--- Given data ---
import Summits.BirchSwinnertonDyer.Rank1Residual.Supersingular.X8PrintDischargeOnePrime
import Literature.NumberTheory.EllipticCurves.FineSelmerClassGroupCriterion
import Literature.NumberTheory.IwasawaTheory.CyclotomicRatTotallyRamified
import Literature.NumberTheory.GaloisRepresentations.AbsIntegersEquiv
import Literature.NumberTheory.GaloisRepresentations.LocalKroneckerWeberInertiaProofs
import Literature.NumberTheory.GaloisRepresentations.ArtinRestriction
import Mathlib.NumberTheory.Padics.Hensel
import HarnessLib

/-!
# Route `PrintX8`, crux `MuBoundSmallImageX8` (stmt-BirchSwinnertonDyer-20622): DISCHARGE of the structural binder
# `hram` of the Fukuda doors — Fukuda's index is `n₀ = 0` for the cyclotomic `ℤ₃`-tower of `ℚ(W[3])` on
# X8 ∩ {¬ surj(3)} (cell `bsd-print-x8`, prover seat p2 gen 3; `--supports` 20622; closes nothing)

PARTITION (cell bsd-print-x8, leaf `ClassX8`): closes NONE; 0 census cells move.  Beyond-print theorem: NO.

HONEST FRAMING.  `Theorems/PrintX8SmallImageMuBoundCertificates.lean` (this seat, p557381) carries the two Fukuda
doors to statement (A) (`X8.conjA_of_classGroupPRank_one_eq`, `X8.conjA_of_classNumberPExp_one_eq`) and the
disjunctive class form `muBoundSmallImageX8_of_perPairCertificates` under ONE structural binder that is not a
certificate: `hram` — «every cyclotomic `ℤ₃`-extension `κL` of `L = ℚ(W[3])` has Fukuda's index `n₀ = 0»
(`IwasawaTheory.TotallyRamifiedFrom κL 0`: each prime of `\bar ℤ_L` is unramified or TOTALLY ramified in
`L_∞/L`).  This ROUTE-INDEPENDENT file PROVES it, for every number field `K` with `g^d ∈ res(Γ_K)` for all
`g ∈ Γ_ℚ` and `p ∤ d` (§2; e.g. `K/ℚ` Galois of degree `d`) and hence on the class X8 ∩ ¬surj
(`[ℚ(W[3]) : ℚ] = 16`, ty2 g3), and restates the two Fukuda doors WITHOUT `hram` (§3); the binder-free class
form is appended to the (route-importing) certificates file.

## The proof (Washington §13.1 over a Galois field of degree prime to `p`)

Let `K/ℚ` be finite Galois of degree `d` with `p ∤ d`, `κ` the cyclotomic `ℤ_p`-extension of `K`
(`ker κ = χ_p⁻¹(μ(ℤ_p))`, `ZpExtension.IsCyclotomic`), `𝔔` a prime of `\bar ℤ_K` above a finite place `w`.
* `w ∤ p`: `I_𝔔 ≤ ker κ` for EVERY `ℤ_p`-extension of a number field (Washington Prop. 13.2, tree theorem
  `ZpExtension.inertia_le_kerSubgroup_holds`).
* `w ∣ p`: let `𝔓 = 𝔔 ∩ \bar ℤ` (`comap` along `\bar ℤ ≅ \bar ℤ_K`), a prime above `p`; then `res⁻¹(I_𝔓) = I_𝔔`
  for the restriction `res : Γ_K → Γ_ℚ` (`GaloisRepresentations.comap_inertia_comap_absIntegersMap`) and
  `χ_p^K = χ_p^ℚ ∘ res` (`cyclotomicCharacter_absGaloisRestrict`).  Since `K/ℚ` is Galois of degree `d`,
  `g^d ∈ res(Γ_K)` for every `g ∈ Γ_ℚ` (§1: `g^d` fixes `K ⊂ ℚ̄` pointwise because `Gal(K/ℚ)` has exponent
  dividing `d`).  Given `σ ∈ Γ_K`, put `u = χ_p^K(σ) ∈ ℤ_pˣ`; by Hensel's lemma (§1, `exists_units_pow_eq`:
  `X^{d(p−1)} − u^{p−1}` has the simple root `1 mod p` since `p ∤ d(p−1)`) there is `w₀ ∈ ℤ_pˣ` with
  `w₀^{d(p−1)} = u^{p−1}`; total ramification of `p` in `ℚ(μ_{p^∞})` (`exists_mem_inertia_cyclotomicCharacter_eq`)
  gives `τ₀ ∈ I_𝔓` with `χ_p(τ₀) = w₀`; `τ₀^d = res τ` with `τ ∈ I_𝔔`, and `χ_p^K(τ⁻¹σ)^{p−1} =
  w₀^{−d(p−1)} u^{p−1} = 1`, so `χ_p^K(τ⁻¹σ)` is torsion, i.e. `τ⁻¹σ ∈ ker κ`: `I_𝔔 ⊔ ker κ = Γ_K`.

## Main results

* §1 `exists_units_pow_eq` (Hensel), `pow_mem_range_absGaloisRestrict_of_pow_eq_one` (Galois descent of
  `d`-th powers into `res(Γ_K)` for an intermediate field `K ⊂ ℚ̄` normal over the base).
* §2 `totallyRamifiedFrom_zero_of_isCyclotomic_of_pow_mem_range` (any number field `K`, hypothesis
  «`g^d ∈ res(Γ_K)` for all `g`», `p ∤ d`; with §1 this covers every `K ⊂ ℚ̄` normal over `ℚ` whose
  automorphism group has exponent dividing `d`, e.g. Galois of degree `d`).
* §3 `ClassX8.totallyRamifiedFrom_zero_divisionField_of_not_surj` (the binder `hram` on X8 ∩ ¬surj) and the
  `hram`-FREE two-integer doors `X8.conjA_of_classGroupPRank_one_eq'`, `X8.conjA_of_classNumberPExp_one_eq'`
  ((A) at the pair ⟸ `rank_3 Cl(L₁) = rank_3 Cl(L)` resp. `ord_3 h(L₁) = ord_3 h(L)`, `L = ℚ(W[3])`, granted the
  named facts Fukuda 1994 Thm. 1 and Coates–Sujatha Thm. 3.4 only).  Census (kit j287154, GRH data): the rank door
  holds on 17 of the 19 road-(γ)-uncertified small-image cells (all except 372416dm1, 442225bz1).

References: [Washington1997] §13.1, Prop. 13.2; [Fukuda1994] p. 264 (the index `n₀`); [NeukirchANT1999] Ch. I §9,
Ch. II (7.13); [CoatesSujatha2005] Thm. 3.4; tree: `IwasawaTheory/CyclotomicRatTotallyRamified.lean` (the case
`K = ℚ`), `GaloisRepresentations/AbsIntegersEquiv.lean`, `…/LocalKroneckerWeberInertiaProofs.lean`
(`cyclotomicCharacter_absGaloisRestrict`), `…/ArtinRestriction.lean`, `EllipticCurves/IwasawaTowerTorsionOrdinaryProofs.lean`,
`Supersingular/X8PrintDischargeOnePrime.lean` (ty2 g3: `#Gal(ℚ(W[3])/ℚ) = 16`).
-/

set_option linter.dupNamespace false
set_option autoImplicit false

---

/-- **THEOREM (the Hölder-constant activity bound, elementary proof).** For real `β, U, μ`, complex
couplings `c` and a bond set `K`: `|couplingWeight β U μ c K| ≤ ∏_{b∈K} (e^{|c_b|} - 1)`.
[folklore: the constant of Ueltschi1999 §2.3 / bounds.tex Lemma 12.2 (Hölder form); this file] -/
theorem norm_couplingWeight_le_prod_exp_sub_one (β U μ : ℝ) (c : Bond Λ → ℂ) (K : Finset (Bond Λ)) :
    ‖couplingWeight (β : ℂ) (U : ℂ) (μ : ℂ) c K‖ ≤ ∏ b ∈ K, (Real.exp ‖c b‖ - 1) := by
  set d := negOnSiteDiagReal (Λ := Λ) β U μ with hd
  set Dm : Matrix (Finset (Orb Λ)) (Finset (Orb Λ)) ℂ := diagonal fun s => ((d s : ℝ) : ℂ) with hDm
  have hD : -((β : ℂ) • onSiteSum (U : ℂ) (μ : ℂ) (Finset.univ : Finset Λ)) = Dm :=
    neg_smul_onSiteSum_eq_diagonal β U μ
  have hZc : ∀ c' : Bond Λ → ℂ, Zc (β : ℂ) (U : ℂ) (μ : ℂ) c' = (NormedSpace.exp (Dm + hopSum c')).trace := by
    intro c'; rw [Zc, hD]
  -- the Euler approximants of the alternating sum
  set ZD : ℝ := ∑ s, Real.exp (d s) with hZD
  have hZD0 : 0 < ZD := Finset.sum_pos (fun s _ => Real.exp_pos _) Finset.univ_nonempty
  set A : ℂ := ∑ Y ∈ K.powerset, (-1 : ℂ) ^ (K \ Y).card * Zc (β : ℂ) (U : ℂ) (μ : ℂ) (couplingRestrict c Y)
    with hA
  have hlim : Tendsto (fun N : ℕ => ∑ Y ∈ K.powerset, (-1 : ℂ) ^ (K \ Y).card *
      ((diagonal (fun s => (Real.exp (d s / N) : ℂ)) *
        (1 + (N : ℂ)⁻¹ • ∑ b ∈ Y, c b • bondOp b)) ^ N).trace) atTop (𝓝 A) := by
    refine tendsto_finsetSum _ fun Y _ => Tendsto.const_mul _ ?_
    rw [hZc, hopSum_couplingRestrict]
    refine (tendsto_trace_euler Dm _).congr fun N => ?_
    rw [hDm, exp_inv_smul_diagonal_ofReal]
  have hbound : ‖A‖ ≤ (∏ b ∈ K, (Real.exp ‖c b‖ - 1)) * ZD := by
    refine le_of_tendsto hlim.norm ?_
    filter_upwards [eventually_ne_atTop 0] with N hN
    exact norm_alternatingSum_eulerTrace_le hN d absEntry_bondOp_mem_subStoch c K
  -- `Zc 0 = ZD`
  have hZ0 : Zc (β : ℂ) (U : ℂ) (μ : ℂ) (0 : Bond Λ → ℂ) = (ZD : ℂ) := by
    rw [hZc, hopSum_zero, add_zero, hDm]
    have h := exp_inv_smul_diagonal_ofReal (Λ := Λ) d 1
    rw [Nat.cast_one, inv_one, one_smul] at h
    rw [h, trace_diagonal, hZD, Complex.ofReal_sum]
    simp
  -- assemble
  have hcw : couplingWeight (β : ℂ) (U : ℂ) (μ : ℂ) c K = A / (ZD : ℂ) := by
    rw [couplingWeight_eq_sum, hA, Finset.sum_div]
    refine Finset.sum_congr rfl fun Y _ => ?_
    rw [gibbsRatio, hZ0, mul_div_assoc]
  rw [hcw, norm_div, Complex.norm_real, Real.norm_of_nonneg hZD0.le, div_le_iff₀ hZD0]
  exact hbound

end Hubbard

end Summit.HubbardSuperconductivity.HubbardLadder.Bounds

--- Aim of the exercise ---
Repeat, word for word, the lines above between the line holding "(1 + (N : ℂ)⁻¹ • ∑ b" and the line holding "refine (tendsto_trace_euler Dm", inclusive; omit everything else.

--- Result for this exercise ---
        (1 + (N : ℂ)⁻¹ • ∑ b ∈ Y, c b • bondOp b)) ^ N).trace) atTop (𝓝 A) := by
    refine tendsto_finsetSum _ fun Y _ => Tendsto.const_mul _ ?_
    rw [hZc, hopSum_couplingRestrict]
    refine (tendsto_trace_euler Dm _).congr fun N => ?_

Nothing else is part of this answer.